FIG. 1 is a block diagram of an encoder in a second generation EDTV pre-encoder / decoder according to an embodiment of the present invention.

FIG. 2 is a block diagram of a decoder in a second generation EDTV pre-encoder / decoder according to one embodiment of the present invention.

FIG. 3 is a conceptual diagram of a second generation pre-encoder / decoder according to the present invention.

FIG. 4 is a system diagram of an NTSC video sub-adjustment device.

FIG. 5 is an explanatory diagram of channel assignment of a 525P signal in a second generation EDTV pre-encoder / decoder of the present invention.

FIG. 6 is a diagram showing a line assignment to the NTSC format of channel 1 of the present invention.

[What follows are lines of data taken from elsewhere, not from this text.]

/-- Alias of the statement of `stub_driftAbsorption`, keyed by the stub name. -/
abbrev stub_driftAbsorption : Prop :=
    ∀ (ν : ℝ) (f W : 𝕋³ → E³) (Q : 𝕋³ → ℝ) (c' : ℝ), IsSmooth W → IsSmooth Q → IsDivFree W →
      HasZeroMean W →
      (∀ x, Torus.convect W W x - ν • Torus.laplacian W x + Torus.gradient Q x -
          c' • Torus.partialDeriv (2 : Fin 3) W x = f x) →
      IsClassicalNSSolutionOn Set.univ ν (fun _ => f)
          (fun _ x => W x - c' • EuclideanSpace.single (2 : Fin 3) (1 : ℝ)) (fun _ => Q) ∧
        gradNormSq (fun x => W x - c' • EuclideanSpace.single (2 : Fin 3) (1 : ℝ)) = gradNormSq W ∧
        MeasureTheory.integral MeasureTheory.volume
            (fun x => ‖W x - c' • EuclideanSpace.single (2 : Fin 3) (1 : ℝ)‖ ^ 2) =
          MeasureTheory.integral MeasureTheory.volume (fun x => ‖W x‖ ^ 2) + c' ^ 2

end __Registered

/-! ## The composition: `C⁺` from the three lattice stubs and the two abstract stubs -/

set_option maxHeartbeats 3200000 in
/-- **`C⁺` from the lattice stubs** (the quantitative bordered twin of
`SteadyLatticeDrift.steadyPersistsInLeaf_of_nondeg`). -/
theorem quantPersistenceCore_of_lattice
    (hL1 : type_of% @stub_latticeDictionary) (hL2 : type_of% @stub_aprioriTransfer)
    (hL3 : type_of% @stub_ellipticDensity)
    (hDA : ∀ (ν : ℝ) (f W : 𝕋³ → E³) (Q : 𝕋³ → ℝ) (c' : ℝ), IsSmooth W → IsSmooth Q → IsDivFree W →
      HasZeroMean W →
      (∀ x, Torus.convect W W x - ν • Torus.laplacian W x + Torus.gradient Q x -
          c' • Torus.partialDeriv (2 : Fin 3) W x = f x) →
      IsClassicalNSSolutionOn Set.univ ν (fun _ => f)
          (fun _ x => W x - c' • EuclideanSpace.single (2 : Fin 3) (1 : ℝ)) (fun _ => Q) ∧
        gradNormSq (fun x => W x - c' • EuclideanSpace.single (2 : Fin 3) (1 : ℝ)) = gradNormSq W ∧
        MeasureTheory.integral MeasureTheory.volume
            (fun x => ‖W x - c' • EuclideanSpace.single (2 : Fin 3) (1 : ℝ)‖ ^ 2) =
          MeasureTheory.integral MeasureTheory.volume (fun x => ‖W x‖ ^ 2) + c' ^ 2) :
    (∀ {E : Type} [NormedAddCommGroup E] [NormedSpace ℝ E] [CompleteSpace E]
      (K : E →L[ℝ] E), IsCompactOperator K → ∀ (c : ℝ), c ≠ 0 → ∀ (e : E) (φ : E →L[ℝ] ℝ),
      (∀ (x : E) (t : ℝ), c • x + K x - t • e = 0 → φ x = 0 → x = 0 ∧ t = 0) →
      ∃ L : (E × ℝ) ≃L[ℝ] (E × ℝ), ∀ (x : E) (t : ℝ), L (x, t) = (c • x + K x - t • e, φ x)) →
    (∀ {E : Type} [NormedAddCommGroup E] [NormedSpace ℝ E] [CompleteSpace E]
      (B : E → E → E) (CB : ℝ), IsBoundedBilinearMap ℝ (fun p : E × E => B p.1 p.2) →
      0 ≤ CB → (∀ x y : E, ‖B x y‖ ≤ CB * ‖x‖ * ‖y‖) →
      ∀ (D : E →L[ℝ] E) (ℓ : E →L[ℝ] ℝ) (a : ℝ) (F x₀ : E) (β₀ P : ℝ)
        (A : (E × ℝ) ≃L[ℝ] (E × ℝ)),
      (∀ (h : E) (η : ℝ), A (h, η) = (a • h - β₀ • D h - η • D x₀ + B x₀ h + B h x₀, ℓ h)) →
      ‖(A.symm : (E × ℝ) →L[ℝ] (E × ℝ))‖ ≤ P →
      4 * (2 * CB + 2 * ‖D‖) * P * (P * ‖a • x₀ - β₀ • D x₀ + B x₀ x₀ - F‖) ≤ 1 →
      ∃ (x : E) (β : ℝ), a • x - β • D x + B x x = F ∧ ℓ (x - x₀) = 0 ∧
        ‖x - x₀‖ ≤ 2 * P * ‖a • x₀ - β₀ • D x₀ + B x₀ x₀ - F‖ ∧
        |β - β₀| ≤ 2 * P * ‖a • x₀ - β₀ • D x₀ + B x₀ x₀ - F‖) →
    ∃ (k : ℕ) (A : ℝ), 0 < A ∧ ∀ (ν C M : ℝ) (f₀ f u₀ : 𝕋³ → E³) (p₀ : 𝕋³ → ℝ) (c : ℝ),
      0 < ν → ν ≤ 1 → 0 ≤ C → 0 ≤ M →
      IsSmooth f₀ → HasZeroMean f₀ → IsSmooth f → IsDivFree f → HasZeroMean f →
      IsSmooth u₀ → IsSmooth p₀ → IsDivFree u₀ → HasZeroMean u₀ → |c| ≤ C → (∀ x, ‖u₀ x‖ ≤ C) →
      (∀ (i : Fin 3) x, ‖Torus.partialDeriv i u₀ x‖ ≤ C * ν⁻¹) →
      (∀ x, Torus.convect u₀ u₀ x - ν • Torus.laplacian u₀ x + Torus.gradient p₀ x -
          c • Torus.partialDeriv (2 : Fin 3) u₀ x = f₀ x) →
      (∀ (v : 𝕋³ → E³) (r : 𝕋³ → ℝ) (b : ℝ), IsSmooth v → IsSmooth r → IsDivFree v → HasZeroMean v →
      MeasureTheory.integral MeasureTheory.volume (fun x => ‖v x‖ ^ 2) + b ^ 2 ≤
        M ^ 2 * (MeasureTheory.integral MeasureTheory.volume (fun x =>
          ‖Torus.convect u₀ v x + Torus.convect v u₀ x - ν • Torus.laplacian v x + Torus.gradient r x -
            c • Torus.partialDeriv (2 : Fin 3) v x - b • Torus.partialDeriv (2 : Fin 3) u₀ x‖ ^ 2) +
          (MeasureTheory.integral MeasureTheory.volume (fun x =>
            inner ℝ (v x) (Torus.partialDeriv (2 : Fin 3) u₀ x))) ^ 2)) →
      MeasureTheory.integral MeasureTheory.volume (fun x => ‖f x - f₀ x‖ ^ 2) ≤
        ((A * (1 + M) ^ k * (1 + C) ^ k * ν⁻¹ ^ k) ^ 4)⁻¹ →
      ∃ (u : 𝕋³ → E³) (p : 𝕋³ → ℝ) (c' : ℝ), IsSmooth u ∧ IsSmooth p ∧ IsDivFree u ∧ HasZeroMean u ∧
        (∀ x, Torus.convect u u x - ν • Torus.laplacian u x + Torus.gradient p x -
            c' • Torus.partialDeriv (2 : Fin 3) u x = f x) ∧
        MeasureTheory.integral MeasureTheory.volume (fun x => ‖u x - u₀ x‖ ^ 2) +
            gradNormSq (fun x => u x - u₀ x) + (c' - c) ^ 2 ≤
          (A * (1 + M) ^ k * (1 + C) ^ k * ν⁻¹ ^ k) ^ 2 *
            MeasureTheory.integral MeasureTheory.volume (fun x => ‖f x - f₀ x‖ ^ 2) := by
  intro hFred hNewt
  -- §0 universal objects: the state space, the bilinear map and its bound, the drift direction `e₃`
  obtain ⟨W, hW, hWc⟩ := exists_space
  haveI : CompleteSpace W := completeSpace_W hWc
  obtain ⟨B, hB, hBb⟩ := exists_bilinear hW
  obtain ⟨CB, hCB, hBbound⟩ := hBb.bound
  have hBbound' : ∀ x y : W, ‖B x y‖ ≤ CB * ‖x‖ * ‖y‖ := fun x y => hBbound x y
  set M₃ : EuclideanSpace ℂ (Fin 3) := complexify (EuclideanSpace.single (2 : Fin 3) (1 : ℝ)) with hM₃
  have hM₃c : conjVec M₃ = M₃ := by
    rw [hM₃]; exact conjVec_complexify _
  obtain ⟨D₃, hD₃', hD₃c⟩ := exists_drift hW hWc hM₃c
  have hkM : ∀ k : Fin 3 → ℤ, kdot[k, M₃] = ((k (2 : Fin 3) : ℤ) : ℂ) := by
    intro k
    simp [hM₃, Fin.sum_univ_three, complexify_apply]
  have hD₃ : ∀ x : W, cw[D₃ x] = fun k => (2 * Real.pi * Complex.I * ((k (2 : Fin 3) : ℤ) : ℂ)) • cf[cw[x]] k := by
    intro x; rw [hD₃']; funext k; rw [hkM k]
  -- the universal constants
  obtain ⟨k₁, A₁, hA₁, hL3⟩ := hL3
  set Lip : ℝ := 2 * CB + 2 * ‖D₃‖ with hLip
  have hLip0 : 0 ≤ Lip := by positivity
  refine ⟨k₁, A₁ * (16 * Lip + 48), by positivity, ?_⟩
  intro ν C M f₀ f u₀ p₀ c hν hν1 hC hM hf₀ hf₀m hf hfd hfm hu₀ hp₀ hu₀d hu₀m hcC hsup₀ hsup₁ heq hBB hsmall
  have hν0 : ν ≠ 0 := hν.ne'
  set P₁ : ℝ := A₁ * (1 + M) ^ k₁ * (1 + C) ^ k₁ * ν⁻¹ ^ k₁ with hP₁
  have hP₁pos : 0 < P₁ := by positivity
  have hPhyp : A₁ * (16 * Lip + 48) * (1 + M) ^ k₁ * (1 + C) ^ k₁ * ν⁻¹ ^ k₁ = (16 * Lip + 48) * P₁ := by
    rw [hP₁]; ring
  rw [hPhyp] at hsmall ⊢
  set I : ℝ := MeasureTheory.integral MeasureTheory.volume (fun x => ‖f x - f₀ x‖ ^ 2) with hI
  have hI0 : 0 ≤ I := MeasureTheory.integral_nonneg fun _ => sq_nonneg _
  -- §1 the dictionary: base point, forces
  obtain ⟨hD1, hD2, hD3f⟩ := hL1 hW hB hD₃
  have hst₀ : FluidPDE.Torus.IsSteadyNSState ν f₀
      (fun x => u₀ x - c • EuclideanSpace.single (2 : Fin 3) (1 : ℝ)) p₀ :=
    (hDA ν f₀ u₀ p₀ c hu₀ hp₀ hu₀d hu₀m heq).1
  obtain ⟨x₀, hx₀, hGx₀⟩ := hD1 ν f₀ u₀ p₀ c hν hf₀ hf₀m hu₀ hu₀d hu₀m hst₀
  obtain ⟨Fw, F₀w, hFw, hF₀w, hFdist⟩ := hD3f f f₀ hf hfm hf₀ hf₀m
  have hx₀r : RapidDecay cf[cw[x₀]] := by
    rw [hx₀]; exact hu₀.complexify_comp.rapidDecay_mFourierCoeff
  set a : ℝ := 4 * Real.pi ^ 2 * ν with ha
  have ha0 : a ≠ 0 := by positivity
  have hbase : a • x₀ - c • D₃ x₀ + B x₀ x₀ = F₀w := by
    refine Subtype.ext (lp.ext (funext fun k => ?_))
    have h1 := hGx₀ k
    have h2 := hF₀w k
    rw [← h2] at h1
    exact h1
  -- §2 the border functional `ℓ h = Re Σ ⟪ȟ(k), (∂₃u₀)^(k)⟫`
  have hmem : Memℓp (cf[cw[D₃ x₀]]) 2 := by
    refine memℓp_two_of_tsum_ne_top (ne_top_of_le_ne_top (l2_tsum_enorm_sq_ne_top ((D₃ x₀ : W) : ℓ2)) ?_)
    exact ENNReal.tsum_le_tsum fun k => by
      refine pow_le_pow_left' ?_ 2
      rw [← ofReal_norm, ← ofReal_norm]
      exact ENNReal.ofReal_le_ofReal (norm_cf_le _ k)
  set y₁ : ℓ2 := ⟨cf[cw[D₃ x₀]], hmem⟩ with hy₁
  have hy₁c : cw[y₁] = cf[cw[D₃ x₀]] := rfl
  set ℓl : W →ₗ[ℝ] ℝ :=
    { toFun := fun h => (inner ℂ y₁ ((h : W) : ℓ2)).re
      map_add' := fun h h' => by
        simp only [Submodule.coe_add, inner_add_right, Complex.add_re]
      map_smul' := fun r h => by
        simp only [Submodule.coe_smul, RingHom.id_apply, smul_eq_mul]
        rw [RCLike.real_smul_eq_coe_smul (K := ℂ) r, inner_smul_right]
        exact Complex.re_ofReal_mul r _ } with hℓl
  have hℓlb : ∀ h : W, ‖ℓl h‖ ≤ ‖y₁‖ * ‖h‖ := by
    intro h
    change ‖(inner ℂ y₁ ((h : W) : ℓ2)).re‖ ≤ ‖y₁‖ * ‖h‖
    refine (Complex.abs_re_le_norm _).trans ?_
    rw [← norm_coeW]
    exact norm_inner_le_norm _ _
  set ℓ : W →L[ℝ] ℝ := ℓl.mkContinuous ‖y₁‖ hℓlb with hℓdef
  have hℓapply : ∀ h : W, ℓ h = (inner ℂ y₁ ((h : W) : ℓ2)).re := fun h => rfl
  have hℓ : ∀ h : W, ℓ h = ∑' k : Fin 3 → ℤ, (inner ℂ (cf[cw[h]] k) (cw[D₃ x₀] k)).re := by
    intro h
    rw [hℓapply, lp.inner_eq_tsum, Complex.re_tsum (lp.summable_inner _ _)]
    refine tsum_congr fun k => ?_
    change (inner ℂ (cw[y₁] k) (cw[h] k)).re = (inner ℂ (cf[cw[h]] k) (cw[D₃ x₀] k)).re
    rw [hy₁c, cf_apply, cf_apply, inner_smul_left, inner_smul_left, Complex.conj_ofReal,
      ← inner_conj_symm (cw[h] k) (cw[D₃ x₀] k), Complex.re_ofReal_mul, Complex.re_ofReal_mul, Complex.conj_re]
  -- §3 the bordered linearisation: compact perturbation of `a·1`, injective with a quantitative bound
  set K : W →L[ℝ] W := (hBb.deriv (x₀, x₀)).comp ((ContinuousLinearMap.id ℝ W).prod (ContinuousLinearMap.id ℝ W))
    with hK
  have hKw : ∀ w, K w = B x₀ w + B w x₀ := fun w => by simp [hK, IsBoundedBilinearMap.deriv_apply]
  have hKc : IsCompactOperator K := isCompactOperator_linearised hWc hB x₀ hx₀r K hKw
  set K' : W →L[ℝ] W := K - c • D₃ with hK'
  have hK'w : ∀ w, K' w = B x₀ w + B w x₀ - c • D₃ w := fun w => by
    simp [hK', hKw]
  have hK'c : IsCompactOperator K' := by
    have h := hKc.sub (hD₃c.smul c)
    have e : ((K' : W →L[ℝ] W) : W → W) = (K : W → W) - (c • (D₃ : W → W)) := by
      funext w; simp [hK']
    rwa [e]
  have hapr := hL2 hW hB hD₃ ν c M u₀ x₀ ℓ hν hu₀ hu₀d hu₀m hx₀ hℓ hBB
  have hell := hL3 hW hB hBb hD₃ ν c M C u₀ x₀ ℓ hν hν1 hM hC hu₀ hu₀d hu₀m hcC hsup₀ hsup₁ hx₀ hapr
  rw [← hP₁] at hell
  have hform : ∀ (h : W) (t : ℝ), a • h - c • D₃ h + B x₀ h + B h x₀ - t • D₃ x₀ = a • h + K' h - t • D₃ x₀ := by
    intro h t; rw [hK'w]; abel
  have hinj : ∀ (x : W) (t : ℝ), a • x + K' x - t • D₃ x₀ = 0 → ℓ x = 0 → x = 0 ∧ t = 0 := by
    intro x t h1 h2
    have h := hell x t
    rw [hform, h1, h2, norm_zero, abs_zero, add_zero, mul_zero] at h
    constructor
    · exact norm_eq_zero.1 (le_antisymm (by linarith [abs_nonneg t]) (norm_nonneg _))
    · exact abs_eq_zero.1 (le_antisymm (by linarith [norm_nonneg x]) (abs_nonneg _))
  obtain ⟨Aeq, hAeq⟩ := hFred K' hK'c a ha0 (D₃ x₀) ℓ hinj
  have hAform : ∀ (h : W) (η : ℝ), Aeq (h, η) = (a • h - c • D₃ h - η • D₃ x₀ + B x₀ h + B h x₀, ℓ h) := by
    intro h η
    rw [hAeq, hK'w]
    ext1
    · change a • h + (B x₀ h + B h x₀ - c • D₃ h) - η • D₃ x₀ = a • h - c • D₃ h - η • D₃ x₀ + B x₀ h + B h x₀
      abel
    · rfl
  -- the inverse bound `‖A⁻¹‖ ≤ 2 P₁`
  have hinv : ‖(Aeq.symm : (W × ℝ) →L[ℝ] (W × ℝ))‖ ≤ 2 * P₁ := by
    refine ContinuousLinearMap.opNorm_le_bound _ (by positivity) fun y => ?_
    have hy : Aeq (Aeq.symm y) = y := Aeq.apply_symm_apply y
    set h : W := (Aeq.symm y).1 with hh
    set η : ℝ := (Aeq.symm y).2 with hη
    have hpair : Aeq.symm y = (h, η) := rfl
    rw [hpair, hAform] at hy
    have h1 : a • h - c • D₃ h - η • D₃ x₀ + B x₀ h + B h x₀ = y.1 := congrArg Prod.fst hy
    have h2 : ℓ h = y.2 := congrArg Prod.snd hy
    have hb := hell h η
    rw [show a • h - c • D₃ h + B x₀ h + B h x₀ - η • D₃ x₀ = y.1 by rw [← h1]; abel, h2] at hb
    have hfst : ‖y.1‖ ≤ ‖y‖ := norm_fst_le y
    have hsnd : |y.2| ≤ ‖y‖ := by rw [← Real.norm_eq_abs]; exact norm_snd_le y
    calc ‖(Aeq.symm : (W × ℝ) →L[ℝ] (W × ℝ)) y‖ = ‖((h, η) : W × ℝ)‖ := by
          rw [ContinuousLinearEquiv.coe_coe, hpair]
      _ = max ‖h‖ ‖η‖ := rfl
      _ ≤ ‖h‖ + |η| := max_le (le_add_of_nonneg_right (abs_nonneg _))
          (by rw [Real.norm_eq_abs]; linarith [norm_nonneg h])
      _ ≤ P₁ * (‖y.1‖ + |y.2|) := hb
      _ ≤ P₁ * (‖y‖ + ‖y‖) := by gcongr
      _ = 2 * P₁ * ‖y‖ := by ring
  -- §4 the Newton step
  have hρ : ‖a • x₀ - c • D₃ x₀ + B x₀ x₀ - Fw‖ ≤ Real.sqrt I := by
    rw [hbase, norm_sub_rev]
    calc ‖Fw - F₀w‖ = Real.sqrt (‖Fw - F₀w‖ ^ 2) := (Real.sqrt_sq (norm_nonneg _)).symm
      _ ≤ Real.sqrt I := Real.sqrt_le_sqrt hFdist
  have hρ0 : 0 ≤ ‖a • x₀ - c • D₃ x₀ + B x₀ x₀ - Fw‖ := norm_nonneg _
  have hPbig : 0 < (16 * Lip + 48) * P₁ := by positivity
  have hsqrtI : Real.sqrt I ≤ (((16 * Lip + 48) * P₁) ^ 2)⁻¹ := by
    have h1 : Real.sqrt I ≤ Real.sqrt ((((16 * Lip + 48) * P₁) ^ 4)⁻¹) := Real.sqrt_le_sqrt hsmall
    have h2 : Real.sqrt ((((16 * Lip + 48) * P₁) ^ 4)⁻¹) = (((16 * Lip + 48) * P₁) ^ 2)⁻¹ := by
      rw [Real.sqrt_inv, show ((16 * Lip + 48) * P₁) ^ 4 = ((((16 * Lip + 48) * P₁) ^ 2)) ^ 2 by ring,
        Real.sqrt_sq (by positivity)]
    rw [h2] at h1
    exact h1
  have hprem : 4 * (2 * CB + 2 * ‖D₃‖) * (2 * P₁) * ((2 * P₁) * ‖a • x₀ - c • D₃ x₀ + B x₀ x₀ - Fw‖) ≤ 1 := by
    rw [← hLip]
    have hρ' : ‖a • x₀ - c • D₃ x₀ + B x₀ x₀ - Fw‖ ≤ (((16 * Lip + 48) * P₁) ^ 2)⁻¹ := hρ.trans hsqrtI
    calc 4 * Lip * (2 * P₁) * ((2 * P₁) * ‖a • x₀ - c • D₃ x₀ + B x₀ x₀ - Fw‖)
        = (16 * Lip * P₁ ^ 2) * ‖a • x₀ - c • D₃ x₀ + B x₀ x₀ - Fw‖ := by ring
      _ ≤ (16 * Lip * P₁ ^ 2) * (((16 * Lip + 48) * P₁) ^ 2)⁻¹ :=
          mul_le_mul_of_nonneg_left hρ' (by positivity)
      _ = (16 * Lip) / (16 * Lip + 48) ^ 2 := by
          field_simp
      _ ≤ 1 := by
          rw [div_le_one (by positivity)]
          nlinarith
  obtain ⟨x, β, hzero, -, hxclose, hβclose⟩ :=
    hNewt B CB hBb hCB.le hBbound' D₃ ℓ a Fw x₀ c (2 * P₁) Aeq hAform hinv hprem
  -- §5 synthesis of the classical drifted steady state
  have hxeq : ∀ k : Fin 3 → ℤ, cw[((4 * Real.pi ^ 2 * ν) • x - β • D₃ x + B x x : W)] k =
      FluidPDE.Torus.lerayCoeff k (mFourierCoeff (complexify ∘ f) k) := by
    intro k; rw [← ha, hzero, hFw k]
  obtain ⟨u, p, hu, hp, hud, hum, hueq, hû⟩ := hD2 ν f x β hν hf hfd hfm hxeq
  refine ⟨u, p, β, hu, hp, hud, hum, hueq, ?_⟩
  -- §6 the `H¹` estimate
  have hcoef : mFourierCoeff (complexify ∘ fun y => u y - u₀ y) = cf[cw[((x - x₀ : W))]] := by
    have e : (complexify ∘ fun y => u y - u₀ y : 𝕋³ → EuclideanSpace ℂ (Fin 3)) =
        (complexify ∘ u) - (complexify ∘ u₀) := by
      funext y; simp
    rw [e, coeW_sub]
    funext k
    rw [mFourierCoeff_sub hu.complexify_comp.integrable hu₀.complexify_comp.integrable, hû, ← hx₀]
    simp only [Pi.smul_apply', Pi.sub_apply, smul_sub]
  have hv : IsSmooth (fun y => u y - u₀ y) := hu.sub hu₀
  have hH := h1_le_of_coeff hv ((x - x₀ : W) : ℓ2) hcoef
  rw [norm_coeW] at hH
  set ρ : ℝ := ‖a • x₀ - c • D₃ x₀ + B x₀ x₀ - Fw‖ with hρdef
  have hρI : ρ ^ 2 ≤ I := by
    calc ρ ^ 2 ≤ (Real.sqrt I) ^ 2 := pow_le_pow_left₀ hρ0 hρ 2
      _ = I := Real.sq_sqrt hI0
  have hx1 : ‖x - x₀‖ ^ 2 ≤ (4 * P₁ * ρ) ^ 2 := by
    refine pow_le_pow_left₀ (norm_nonneg _) ?_ 2
    calc ‖x - x₀‖ ≤ 2 * (2 * P₁) * ρ := hxclose
      _ = 4 * P₁ * ρ := by ring
  have hβ1 : (β - c) ^ 2 ≤ (4 * P₁ * ρ) ^ 2 := by
    rw [← sq_abs]
    refine pow_le_pow_left₀ (abs_nonneg _) ?_ 2
    calc |β - c| ≤ 2 * (2 * P₁) * ρ := hβclose
      _ = 4 * P₁ * ρ := by ring
  have hpi : Real.pi ^ 2 ≤ 16 := by nlinarith [Real.pi_lt_four, Real.pi_pos]
  have hLipP : (2 + 4 * Real.pi ^ 2) * 16 ≤ (16 * Lip + 48) ^ 2 := by nlinarith
  calc MeasureTheory.integral MeasureTheory.volume (fun y => ‖u y - u₀ y‖ ^ 2) +
        gradNormSq (fun y => u y - u₀ y) + (β - c) ^ 2
      ≤ (1 + 4 * Real.pi ^ 2) * ‖x - x₀‖ ^ 2 + (β - c) ^ 2 := by linarith
    _ ≤ (1 + 4 * Real.pi ^ 2) * (4 * P₁ * ρ) ^ 2 + (4 * P₁ * ρ) ^ 2 := by gcongr
    _ = ((2 + 4 * Real.pi ^ 2) * 16) * P₁ ^ 2 * ρ ^ 2 := by ring
    _ ≤ (16 * Lip + 48) ^ 2 * P₁ ^ 2 * I := by gcongr
    _ = ((16 * Lip + 48) * P₁) ^ 2 * I := by ring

FIG. 7 is a diagram illustrating a line allocation to the NTSC format of channel 2 of the present invention.

FIG. 8 is a layout diagram of a conventional second generation EDTV encoder.

[Explanation of symbols]

 1,38 matrix circuit 2-4,21,22 A / D conversion circuit 5-10,27-32 memory 11,33 memory control unit 12,26 clock reproduction circuit 13,14 NTSC encoder 15 NTSC encoder control unit 16-17 SYNC burst MIX circuit 18, 19, 35 to 37 D / A conversion circuit 20, 23 SYNC SEP circuit 24, 39 NTSC decoder 25 NTSC decoder control unit 34 PSYNC generator 104 Second generation EDTV pre-encoder 105 Second generation EDTV decoder

Claims (1)

(57) [Claims] 1. A signal source for a second generation EDTV, 525.
This non-interlaced signal is transmitted to the broadcaster's existing NTSC
In an encoding / decoding method in which 525 non-interlaced signals are restored by encoding so as to be processed by the sub-adjustment facility and decoding at the output of the sub-adjustment facility, the encoder converts the 525 non-interlaced signals. Two sets of interlaced sub-samples having phases different by π in the vertical direction are performed, the signals of each phase are converted into NTSC signals, and the converted NTSC signals are converted into two sets of signals by the input sub-adjustment equipment. The same processing is performed, and the two sets of NTSC signals output as a result are decoded by one of the N
A second generation EDTV pre-encoder / decoder for restoring 525 non-interlaced signals by interpolating the other NTSC signal with respect to the TSC signal by shifting the phase by π in the vertical direction and interpolating.